Top of DATA TO USE
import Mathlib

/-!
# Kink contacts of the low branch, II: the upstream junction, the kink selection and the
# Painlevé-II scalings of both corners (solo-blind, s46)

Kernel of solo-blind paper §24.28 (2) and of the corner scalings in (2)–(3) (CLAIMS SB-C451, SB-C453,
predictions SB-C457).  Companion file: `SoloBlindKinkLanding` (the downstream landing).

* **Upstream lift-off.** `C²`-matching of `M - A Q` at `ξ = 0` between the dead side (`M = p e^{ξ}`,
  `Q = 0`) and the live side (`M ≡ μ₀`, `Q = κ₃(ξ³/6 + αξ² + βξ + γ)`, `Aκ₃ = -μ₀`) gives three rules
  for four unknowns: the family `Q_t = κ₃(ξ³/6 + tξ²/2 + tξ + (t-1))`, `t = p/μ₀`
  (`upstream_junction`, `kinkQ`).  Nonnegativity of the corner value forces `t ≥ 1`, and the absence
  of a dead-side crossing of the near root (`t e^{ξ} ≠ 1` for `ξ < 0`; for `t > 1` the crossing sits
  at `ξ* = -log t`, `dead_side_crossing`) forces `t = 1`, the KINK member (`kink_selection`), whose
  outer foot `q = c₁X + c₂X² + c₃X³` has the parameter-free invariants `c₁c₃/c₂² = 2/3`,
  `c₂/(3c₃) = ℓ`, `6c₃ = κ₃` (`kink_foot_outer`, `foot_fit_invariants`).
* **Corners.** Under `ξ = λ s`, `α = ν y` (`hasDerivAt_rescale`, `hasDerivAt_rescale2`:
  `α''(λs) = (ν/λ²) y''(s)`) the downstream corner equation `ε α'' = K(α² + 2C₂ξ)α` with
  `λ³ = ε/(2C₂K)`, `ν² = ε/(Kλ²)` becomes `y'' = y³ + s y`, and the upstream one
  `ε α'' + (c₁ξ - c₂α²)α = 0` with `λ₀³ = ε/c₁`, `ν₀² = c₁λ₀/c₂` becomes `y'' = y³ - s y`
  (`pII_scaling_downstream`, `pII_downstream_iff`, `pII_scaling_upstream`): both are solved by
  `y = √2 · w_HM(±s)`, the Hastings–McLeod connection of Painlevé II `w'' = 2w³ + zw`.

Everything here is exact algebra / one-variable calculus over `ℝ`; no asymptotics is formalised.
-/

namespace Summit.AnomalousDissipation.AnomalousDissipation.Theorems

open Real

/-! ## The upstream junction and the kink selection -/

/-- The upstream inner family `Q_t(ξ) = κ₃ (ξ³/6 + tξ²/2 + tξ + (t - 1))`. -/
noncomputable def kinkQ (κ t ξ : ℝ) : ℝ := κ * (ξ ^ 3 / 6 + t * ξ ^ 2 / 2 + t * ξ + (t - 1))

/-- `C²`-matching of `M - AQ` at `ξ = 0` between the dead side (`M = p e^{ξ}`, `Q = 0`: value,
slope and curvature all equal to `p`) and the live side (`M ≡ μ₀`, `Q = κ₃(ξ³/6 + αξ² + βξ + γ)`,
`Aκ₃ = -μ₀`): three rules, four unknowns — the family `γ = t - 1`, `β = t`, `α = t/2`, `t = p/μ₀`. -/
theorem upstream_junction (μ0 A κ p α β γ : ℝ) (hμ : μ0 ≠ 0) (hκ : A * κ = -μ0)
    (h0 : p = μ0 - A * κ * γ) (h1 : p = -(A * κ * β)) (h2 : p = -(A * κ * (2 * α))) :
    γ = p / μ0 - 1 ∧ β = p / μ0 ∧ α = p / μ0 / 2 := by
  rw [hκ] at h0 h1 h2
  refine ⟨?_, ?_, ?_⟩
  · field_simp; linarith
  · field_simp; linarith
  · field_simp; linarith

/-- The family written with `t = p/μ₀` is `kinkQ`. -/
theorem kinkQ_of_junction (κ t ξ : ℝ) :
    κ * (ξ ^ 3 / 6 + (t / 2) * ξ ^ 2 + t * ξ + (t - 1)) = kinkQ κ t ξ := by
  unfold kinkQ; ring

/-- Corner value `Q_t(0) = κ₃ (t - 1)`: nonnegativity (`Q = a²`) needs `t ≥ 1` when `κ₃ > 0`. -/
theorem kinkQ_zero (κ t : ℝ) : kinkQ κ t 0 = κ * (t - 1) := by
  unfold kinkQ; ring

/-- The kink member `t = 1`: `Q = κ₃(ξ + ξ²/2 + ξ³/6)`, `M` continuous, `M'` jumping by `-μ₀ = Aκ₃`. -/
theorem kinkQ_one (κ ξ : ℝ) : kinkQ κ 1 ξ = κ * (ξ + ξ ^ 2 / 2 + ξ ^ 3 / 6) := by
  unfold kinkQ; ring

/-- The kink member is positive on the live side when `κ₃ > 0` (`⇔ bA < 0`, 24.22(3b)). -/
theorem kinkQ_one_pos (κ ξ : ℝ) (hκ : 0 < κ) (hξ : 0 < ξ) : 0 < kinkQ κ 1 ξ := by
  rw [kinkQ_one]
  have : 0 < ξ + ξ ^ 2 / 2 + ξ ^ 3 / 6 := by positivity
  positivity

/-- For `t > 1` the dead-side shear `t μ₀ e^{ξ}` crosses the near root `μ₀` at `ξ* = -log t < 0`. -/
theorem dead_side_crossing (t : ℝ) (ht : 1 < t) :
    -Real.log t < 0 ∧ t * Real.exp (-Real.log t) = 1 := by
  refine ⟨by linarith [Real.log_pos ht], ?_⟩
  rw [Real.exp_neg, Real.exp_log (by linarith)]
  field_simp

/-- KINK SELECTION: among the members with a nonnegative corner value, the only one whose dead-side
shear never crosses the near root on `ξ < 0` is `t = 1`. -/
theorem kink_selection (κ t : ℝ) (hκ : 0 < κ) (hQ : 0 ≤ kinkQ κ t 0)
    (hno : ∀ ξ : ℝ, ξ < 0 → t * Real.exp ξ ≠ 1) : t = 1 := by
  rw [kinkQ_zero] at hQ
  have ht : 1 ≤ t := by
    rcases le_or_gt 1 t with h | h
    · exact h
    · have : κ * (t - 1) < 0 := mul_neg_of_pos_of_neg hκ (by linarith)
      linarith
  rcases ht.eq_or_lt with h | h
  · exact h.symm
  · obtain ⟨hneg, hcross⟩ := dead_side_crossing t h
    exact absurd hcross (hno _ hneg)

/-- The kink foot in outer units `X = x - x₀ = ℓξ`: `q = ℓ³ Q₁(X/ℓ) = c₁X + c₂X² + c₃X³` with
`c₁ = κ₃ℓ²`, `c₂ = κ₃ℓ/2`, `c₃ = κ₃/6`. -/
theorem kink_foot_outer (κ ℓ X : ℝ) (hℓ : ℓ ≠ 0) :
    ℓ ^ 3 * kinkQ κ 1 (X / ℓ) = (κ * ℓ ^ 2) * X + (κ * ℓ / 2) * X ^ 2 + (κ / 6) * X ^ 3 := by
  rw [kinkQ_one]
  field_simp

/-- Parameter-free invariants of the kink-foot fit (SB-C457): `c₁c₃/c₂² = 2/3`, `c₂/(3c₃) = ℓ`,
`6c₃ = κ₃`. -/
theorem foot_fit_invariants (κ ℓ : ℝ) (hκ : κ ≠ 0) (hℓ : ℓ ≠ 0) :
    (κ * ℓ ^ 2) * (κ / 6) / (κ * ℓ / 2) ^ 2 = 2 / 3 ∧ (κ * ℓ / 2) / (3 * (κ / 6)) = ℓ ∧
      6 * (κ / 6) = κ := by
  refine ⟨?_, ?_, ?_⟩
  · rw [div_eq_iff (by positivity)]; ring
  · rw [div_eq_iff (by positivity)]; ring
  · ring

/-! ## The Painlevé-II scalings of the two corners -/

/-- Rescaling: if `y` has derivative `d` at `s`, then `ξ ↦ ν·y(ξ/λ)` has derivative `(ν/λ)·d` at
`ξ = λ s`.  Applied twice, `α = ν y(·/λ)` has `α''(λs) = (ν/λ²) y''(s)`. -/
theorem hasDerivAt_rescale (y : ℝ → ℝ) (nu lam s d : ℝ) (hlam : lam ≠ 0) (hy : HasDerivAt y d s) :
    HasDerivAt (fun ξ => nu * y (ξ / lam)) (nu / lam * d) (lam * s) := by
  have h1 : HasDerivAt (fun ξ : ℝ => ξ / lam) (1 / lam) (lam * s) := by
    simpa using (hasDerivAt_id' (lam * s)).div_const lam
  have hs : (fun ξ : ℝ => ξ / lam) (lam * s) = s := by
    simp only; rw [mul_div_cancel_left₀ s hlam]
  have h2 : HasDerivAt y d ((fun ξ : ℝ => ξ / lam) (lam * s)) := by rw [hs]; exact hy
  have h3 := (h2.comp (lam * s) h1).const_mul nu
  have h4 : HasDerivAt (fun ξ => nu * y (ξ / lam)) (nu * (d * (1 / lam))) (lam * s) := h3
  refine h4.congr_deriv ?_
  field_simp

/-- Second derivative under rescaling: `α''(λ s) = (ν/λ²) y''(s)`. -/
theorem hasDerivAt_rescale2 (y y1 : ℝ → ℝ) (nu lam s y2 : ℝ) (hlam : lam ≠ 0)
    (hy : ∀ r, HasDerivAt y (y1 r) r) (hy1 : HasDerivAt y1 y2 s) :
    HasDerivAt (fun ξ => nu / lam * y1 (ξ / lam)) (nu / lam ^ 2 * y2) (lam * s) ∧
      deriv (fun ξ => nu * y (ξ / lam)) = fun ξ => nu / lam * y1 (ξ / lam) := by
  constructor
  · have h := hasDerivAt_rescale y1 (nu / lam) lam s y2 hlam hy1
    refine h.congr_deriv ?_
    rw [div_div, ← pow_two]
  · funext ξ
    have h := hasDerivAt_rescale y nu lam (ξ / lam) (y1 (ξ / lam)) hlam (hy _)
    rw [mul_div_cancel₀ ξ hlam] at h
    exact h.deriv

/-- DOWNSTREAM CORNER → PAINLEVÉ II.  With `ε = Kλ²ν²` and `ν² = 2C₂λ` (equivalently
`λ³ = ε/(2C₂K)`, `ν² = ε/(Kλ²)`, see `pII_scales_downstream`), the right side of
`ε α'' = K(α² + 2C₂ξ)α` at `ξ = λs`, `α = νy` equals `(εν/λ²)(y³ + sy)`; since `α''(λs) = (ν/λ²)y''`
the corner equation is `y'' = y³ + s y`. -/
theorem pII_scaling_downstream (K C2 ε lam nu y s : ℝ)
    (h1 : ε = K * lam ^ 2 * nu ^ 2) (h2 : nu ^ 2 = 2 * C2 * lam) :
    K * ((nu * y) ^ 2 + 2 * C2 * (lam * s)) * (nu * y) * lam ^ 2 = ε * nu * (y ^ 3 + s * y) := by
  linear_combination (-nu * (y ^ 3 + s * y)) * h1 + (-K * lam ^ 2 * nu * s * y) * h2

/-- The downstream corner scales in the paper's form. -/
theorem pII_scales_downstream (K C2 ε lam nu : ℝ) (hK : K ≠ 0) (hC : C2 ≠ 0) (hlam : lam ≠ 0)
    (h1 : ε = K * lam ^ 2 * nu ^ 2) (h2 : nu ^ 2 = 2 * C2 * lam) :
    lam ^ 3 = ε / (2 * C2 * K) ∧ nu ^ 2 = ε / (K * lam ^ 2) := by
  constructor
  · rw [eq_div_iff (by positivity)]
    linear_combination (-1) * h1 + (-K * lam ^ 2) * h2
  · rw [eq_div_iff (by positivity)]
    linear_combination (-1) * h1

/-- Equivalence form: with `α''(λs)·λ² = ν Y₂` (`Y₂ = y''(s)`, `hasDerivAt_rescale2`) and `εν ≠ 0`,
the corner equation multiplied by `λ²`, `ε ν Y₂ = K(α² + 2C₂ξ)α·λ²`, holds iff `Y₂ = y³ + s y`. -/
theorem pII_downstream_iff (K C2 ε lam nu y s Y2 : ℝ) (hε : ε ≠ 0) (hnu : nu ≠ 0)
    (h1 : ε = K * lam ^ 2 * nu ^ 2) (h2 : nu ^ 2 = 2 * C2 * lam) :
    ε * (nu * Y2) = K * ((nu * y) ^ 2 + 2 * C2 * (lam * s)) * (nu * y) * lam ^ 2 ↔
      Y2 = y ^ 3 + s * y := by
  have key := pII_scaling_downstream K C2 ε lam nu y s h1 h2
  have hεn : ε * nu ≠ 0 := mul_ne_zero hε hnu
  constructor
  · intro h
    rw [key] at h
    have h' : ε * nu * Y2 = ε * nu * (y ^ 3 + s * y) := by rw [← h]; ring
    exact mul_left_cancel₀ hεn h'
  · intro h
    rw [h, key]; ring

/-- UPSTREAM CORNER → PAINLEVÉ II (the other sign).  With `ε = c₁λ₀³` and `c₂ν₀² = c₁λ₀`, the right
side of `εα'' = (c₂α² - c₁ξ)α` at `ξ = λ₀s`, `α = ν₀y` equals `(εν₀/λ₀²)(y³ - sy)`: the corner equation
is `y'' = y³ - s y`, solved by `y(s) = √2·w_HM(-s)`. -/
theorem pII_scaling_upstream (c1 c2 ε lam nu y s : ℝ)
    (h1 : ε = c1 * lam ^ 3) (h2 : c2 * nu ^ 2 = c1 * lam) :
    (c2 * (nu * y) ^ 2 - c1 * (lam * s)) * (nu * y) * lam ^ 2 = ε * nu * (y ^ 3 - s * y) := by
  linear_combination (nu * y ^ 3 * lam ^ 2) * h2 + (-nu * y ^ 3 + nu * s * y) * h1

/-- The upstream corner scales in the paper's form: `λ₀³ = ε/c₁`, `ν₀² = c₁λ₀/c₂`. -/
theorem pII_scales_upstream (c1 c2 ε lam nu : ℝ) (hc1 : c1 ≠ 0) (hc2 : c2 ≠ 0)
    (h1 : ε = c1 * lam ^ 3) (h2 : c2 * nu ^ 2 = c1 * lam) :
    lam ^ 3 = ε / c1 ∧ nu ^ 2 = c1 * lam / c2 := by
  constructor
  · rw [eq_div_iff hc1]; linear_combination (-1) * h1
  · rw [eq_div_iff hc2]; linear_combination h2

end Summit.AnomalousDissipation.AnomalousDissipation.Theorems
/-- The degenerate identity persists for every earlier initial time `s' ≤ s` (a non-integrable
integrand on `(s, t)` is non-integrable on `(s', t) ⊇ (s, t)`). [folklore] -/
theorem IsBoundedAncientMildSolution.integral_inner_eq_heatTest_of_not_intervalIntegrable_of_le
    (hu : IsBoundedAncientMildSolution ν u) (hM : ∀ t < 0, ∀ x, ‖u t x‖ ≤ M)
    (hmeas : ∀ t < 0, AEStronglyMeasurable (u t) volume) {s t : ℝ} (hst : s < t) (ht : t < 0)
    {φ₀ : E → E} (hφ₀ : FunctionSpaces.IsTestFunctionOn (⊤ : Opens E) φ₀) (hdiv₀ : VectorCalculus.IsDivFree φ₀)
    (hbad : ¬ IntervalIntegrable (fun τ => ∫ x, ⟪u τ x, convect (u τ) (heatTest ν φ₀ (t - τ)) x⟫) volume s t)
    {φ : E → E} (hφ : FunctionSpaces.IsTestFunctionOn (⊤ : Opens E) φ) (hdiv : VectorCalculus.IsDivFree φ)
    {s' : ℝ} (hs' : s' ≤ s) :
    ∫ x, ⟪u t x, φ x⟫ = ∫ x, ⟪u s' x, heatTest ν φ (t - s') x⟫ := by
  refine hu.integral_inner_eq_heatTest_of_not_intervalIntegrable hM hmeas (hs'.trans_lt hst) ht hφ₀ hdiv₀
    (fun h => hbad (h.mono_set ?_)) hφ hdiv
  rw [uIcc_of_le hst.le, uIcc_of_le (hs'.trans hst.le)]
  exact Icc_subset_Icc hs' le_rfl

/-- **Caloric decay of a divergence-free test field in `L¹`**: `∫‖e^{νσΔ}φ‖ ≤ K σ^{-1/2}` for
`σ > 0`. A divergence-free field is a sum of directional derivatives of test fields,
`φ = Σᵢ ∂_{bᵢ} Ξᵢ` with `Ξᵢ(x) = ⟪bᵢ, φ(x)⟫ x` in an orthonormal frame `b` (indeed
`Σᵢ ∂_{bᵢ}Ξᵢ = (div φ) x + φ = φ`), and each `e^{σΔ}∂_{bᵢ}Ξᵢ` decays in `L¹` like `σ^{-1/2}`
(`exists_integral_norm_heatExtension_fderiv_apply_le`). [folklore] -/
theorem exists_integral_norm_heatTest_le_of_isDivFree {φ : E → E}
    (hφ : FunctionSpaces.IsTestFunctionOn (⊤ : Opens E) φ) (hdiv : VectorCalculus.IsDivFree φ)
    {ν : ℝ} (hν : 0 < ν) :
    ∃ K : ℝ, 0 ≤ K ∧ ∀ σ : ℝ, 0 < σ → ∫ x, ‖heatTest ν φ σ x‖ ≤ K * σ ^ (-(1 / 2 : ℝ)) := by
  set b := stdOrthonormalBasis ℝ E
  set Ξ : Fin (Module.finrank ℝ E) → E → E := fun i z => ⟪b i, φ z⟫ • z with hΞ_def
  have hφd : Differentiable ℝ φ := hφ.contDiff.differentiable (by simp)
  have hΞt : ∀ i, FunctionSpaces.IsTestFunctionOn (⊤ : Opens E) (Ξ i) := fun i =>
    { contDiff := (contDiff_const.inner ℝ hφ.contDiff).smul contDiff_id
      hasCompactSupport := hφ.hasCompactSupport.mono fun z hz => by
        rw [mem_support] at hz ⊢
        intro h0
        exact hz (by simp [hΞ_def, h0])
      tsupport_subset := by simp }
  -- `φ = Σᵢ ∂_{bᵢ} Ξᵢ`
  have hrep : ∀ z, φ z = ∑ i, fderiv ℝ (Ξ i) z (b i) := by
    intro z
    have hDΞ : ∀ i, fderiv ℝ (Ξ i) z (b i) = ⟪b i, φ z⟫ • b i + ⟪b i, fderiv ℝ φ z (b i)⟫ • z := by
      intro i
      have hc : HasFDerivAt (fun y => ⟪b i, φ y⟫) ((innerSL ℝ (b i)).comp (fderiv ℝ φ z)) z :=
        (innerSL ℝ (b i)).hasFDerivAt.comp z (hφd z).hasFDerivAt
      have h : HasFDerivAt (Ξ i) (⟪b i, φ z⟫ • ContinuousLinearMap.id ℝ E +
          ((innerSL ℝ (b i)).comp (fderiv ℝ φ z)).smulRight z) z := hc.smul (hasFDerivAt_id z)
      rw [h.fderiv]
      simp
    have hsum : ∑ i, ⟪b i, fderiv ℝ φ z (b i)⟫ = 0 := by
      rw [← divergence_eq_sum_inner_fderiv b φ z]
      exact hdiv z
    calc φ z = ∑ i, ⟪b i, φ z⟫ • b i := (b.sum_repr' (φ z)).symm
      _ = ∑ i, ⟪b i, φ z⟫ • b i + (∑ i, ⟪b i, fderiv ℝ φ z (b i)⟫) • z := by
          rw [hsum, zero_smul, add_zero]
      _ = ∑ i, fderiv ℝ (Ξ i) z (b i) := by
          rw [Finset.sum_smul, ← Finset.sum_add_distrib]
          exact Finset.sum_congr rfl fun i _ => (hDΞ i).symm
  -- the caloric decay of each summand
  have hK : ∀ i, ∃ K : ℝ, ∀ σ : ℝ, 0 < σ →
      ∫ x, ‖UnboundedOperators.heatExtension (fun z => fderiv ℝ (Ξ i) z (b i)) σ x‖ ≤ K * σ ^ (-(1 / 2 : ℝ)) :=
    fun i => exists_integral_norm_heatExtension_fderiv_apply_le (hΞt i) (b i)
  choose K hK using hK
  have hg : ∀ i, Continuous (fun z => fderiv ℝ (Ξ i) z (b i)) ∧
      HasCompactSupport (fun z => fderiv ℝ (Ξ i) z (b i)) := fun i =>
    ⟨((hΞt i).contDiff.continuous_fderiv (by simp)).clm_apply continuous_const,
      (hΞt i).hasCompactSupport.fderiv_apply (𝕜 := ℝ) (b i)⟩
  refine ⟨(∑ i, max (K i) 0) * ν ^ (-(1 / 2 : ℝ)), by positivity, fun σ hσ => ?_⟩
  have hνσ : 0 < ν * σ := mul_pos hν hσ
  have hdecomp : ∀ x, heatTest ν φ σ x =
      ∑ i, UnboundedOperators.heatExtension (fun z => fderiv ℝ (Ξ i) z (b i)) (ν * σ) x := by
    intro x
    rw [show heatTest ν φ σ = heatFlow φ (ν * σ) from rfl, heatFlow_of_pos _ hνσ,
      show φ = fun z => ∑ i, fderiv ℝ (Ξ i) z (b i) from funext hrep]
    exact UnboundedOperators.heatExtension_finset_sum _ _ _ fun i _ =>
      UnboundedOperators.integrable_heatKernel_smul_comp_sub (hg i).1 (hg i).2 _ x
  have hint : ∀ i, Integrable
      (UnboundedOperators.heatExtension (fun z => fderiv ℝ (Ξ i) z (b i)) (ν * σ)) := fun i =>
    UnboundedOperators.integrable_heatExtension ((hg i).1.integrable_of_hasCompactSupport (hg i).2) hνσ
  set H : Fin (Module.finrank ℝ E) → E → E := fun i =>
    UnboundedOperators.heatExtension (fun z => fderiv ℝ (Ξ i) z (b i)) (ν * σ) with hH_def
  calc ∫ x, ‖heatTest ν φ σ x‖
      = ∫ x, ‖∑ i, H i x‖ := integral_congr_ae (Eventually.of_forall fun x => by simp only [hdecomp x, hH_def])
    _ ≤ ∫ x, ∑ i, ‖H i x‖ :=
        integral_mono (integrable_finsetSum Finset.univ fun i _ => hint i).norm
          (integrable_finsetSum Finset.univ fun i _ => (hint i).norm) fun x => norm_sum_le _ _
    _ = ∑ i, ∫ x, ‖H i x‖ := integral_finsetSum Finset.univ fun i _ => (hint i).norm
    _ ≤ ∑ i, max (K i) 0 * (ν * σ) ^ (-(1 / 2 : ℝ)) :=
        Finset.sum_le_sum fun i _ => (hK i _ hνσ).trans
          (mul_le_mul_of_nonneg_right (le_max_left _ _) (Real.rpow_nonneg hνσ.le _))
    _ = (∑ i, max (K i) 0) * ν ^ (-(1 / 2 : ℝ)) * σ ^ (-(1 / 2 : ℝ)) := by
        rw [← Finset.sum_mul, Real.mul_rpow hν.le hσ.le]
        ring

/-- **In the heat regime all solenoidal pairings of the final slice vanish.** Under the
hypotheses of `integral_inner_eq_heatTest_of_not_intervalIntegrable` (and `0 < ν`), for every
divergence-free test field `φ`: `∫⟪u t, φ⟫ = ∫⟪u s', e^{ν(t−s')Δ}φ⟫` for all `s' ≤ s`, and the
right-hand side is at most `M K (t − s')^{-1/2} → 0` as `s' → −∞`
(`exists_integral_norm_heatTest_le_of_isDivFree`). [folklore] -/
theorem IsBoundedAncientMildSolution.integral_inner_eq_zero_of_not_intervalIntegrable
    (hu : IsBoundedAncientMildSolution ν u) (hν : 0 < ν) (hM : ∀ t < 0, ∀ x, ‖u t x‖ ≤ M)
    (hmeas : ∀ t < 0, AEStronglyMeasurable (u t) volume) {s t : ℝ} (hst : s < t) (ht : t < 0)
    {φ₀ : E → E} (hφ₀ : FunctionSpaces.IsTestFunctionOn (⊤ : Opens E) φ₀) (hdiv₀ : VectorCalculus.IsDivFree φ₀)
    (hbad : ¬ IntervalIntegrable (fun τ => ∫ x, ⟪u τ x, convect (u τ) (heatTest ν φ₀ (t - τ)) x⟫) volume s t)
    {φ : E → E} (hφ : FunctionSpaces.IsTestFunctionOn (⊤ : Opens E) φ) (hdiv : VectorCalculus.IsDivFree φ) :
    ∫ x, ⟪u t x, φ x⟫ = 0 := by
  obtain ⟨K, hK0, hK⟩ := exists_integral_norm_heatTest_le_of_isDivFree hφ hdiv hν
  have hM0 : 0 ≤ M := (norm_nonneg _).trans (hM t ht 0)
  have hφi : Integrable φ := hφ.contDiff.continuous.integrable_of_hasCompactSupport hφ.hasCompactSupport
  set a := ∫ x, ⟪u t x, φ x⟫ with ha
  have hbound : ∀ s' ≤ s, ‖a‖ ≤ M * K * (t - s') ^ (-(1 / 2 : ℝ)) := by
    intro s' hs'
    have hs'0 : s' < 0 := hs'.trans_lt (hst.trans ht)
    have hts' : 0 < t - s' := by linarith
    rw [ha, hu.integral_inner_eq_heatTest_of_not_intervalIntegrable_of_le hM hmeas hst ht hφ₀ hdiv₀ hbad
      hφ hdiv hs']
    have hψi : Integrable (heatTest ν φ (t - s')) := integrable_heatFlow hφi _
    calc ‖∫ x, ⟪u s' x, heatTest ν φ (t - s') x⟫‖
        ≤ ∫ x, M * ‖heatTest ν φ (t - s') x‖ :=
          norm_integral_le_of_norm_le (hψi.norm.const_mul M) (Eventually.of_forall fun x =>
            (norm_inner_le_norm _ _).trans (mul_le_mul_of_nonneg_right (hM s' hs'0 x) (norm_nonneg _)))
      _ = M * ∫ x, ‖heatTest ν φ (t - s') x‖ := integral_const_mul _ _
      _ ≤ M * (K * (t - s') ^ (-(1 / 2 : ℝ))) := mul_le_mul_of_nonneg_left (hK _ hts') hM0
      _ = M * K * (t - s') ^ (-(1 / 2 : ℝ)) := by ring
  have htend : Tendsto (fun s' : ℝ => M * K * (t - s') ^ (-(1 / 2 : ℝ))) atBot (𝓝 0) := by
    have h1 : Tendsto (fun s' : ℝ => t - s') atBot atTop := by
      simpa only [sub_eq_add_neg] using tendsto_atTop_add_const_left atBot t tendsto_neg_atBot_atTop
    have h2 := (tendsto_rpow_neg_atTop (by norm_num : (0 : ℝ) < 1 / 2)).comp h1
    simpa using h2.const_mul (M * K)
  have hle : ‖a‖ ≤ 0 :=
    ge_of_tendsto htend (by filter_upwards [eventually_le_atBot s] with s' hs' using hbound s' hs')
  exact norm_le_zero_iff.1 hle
Bottom of DATA TO USE
Retype the entries above exactly, but only from the line containing "theorem foot_fit_invariants (κ" through the line containing "two corners -/", both included.

- **SOLVED EXERCISE**
theorem foot_fit_invariants (κ ℓ : ℝ) (hκ : κ ≠ 0) (hℓ : ℓ ≠ 0) :
    (κ * ℓ ^ 2) * (κ / 6) / (κ * ℓ / 2) ^ 2 = 2 / 3 ∧ (κ * ℓ / 2) / (3 * (κ / 6)) = ℓ ∧
      6 * (κ / 6) = κ := by
  refine ⟨?_, ?_, ?_⟩
  · rw [div_eq_iff (by positivity)]; ring
  · rw [div_eq_iff (by positivity)]; ring
  · ring

/-! ## The Painlevé-II scalings of the two corners -/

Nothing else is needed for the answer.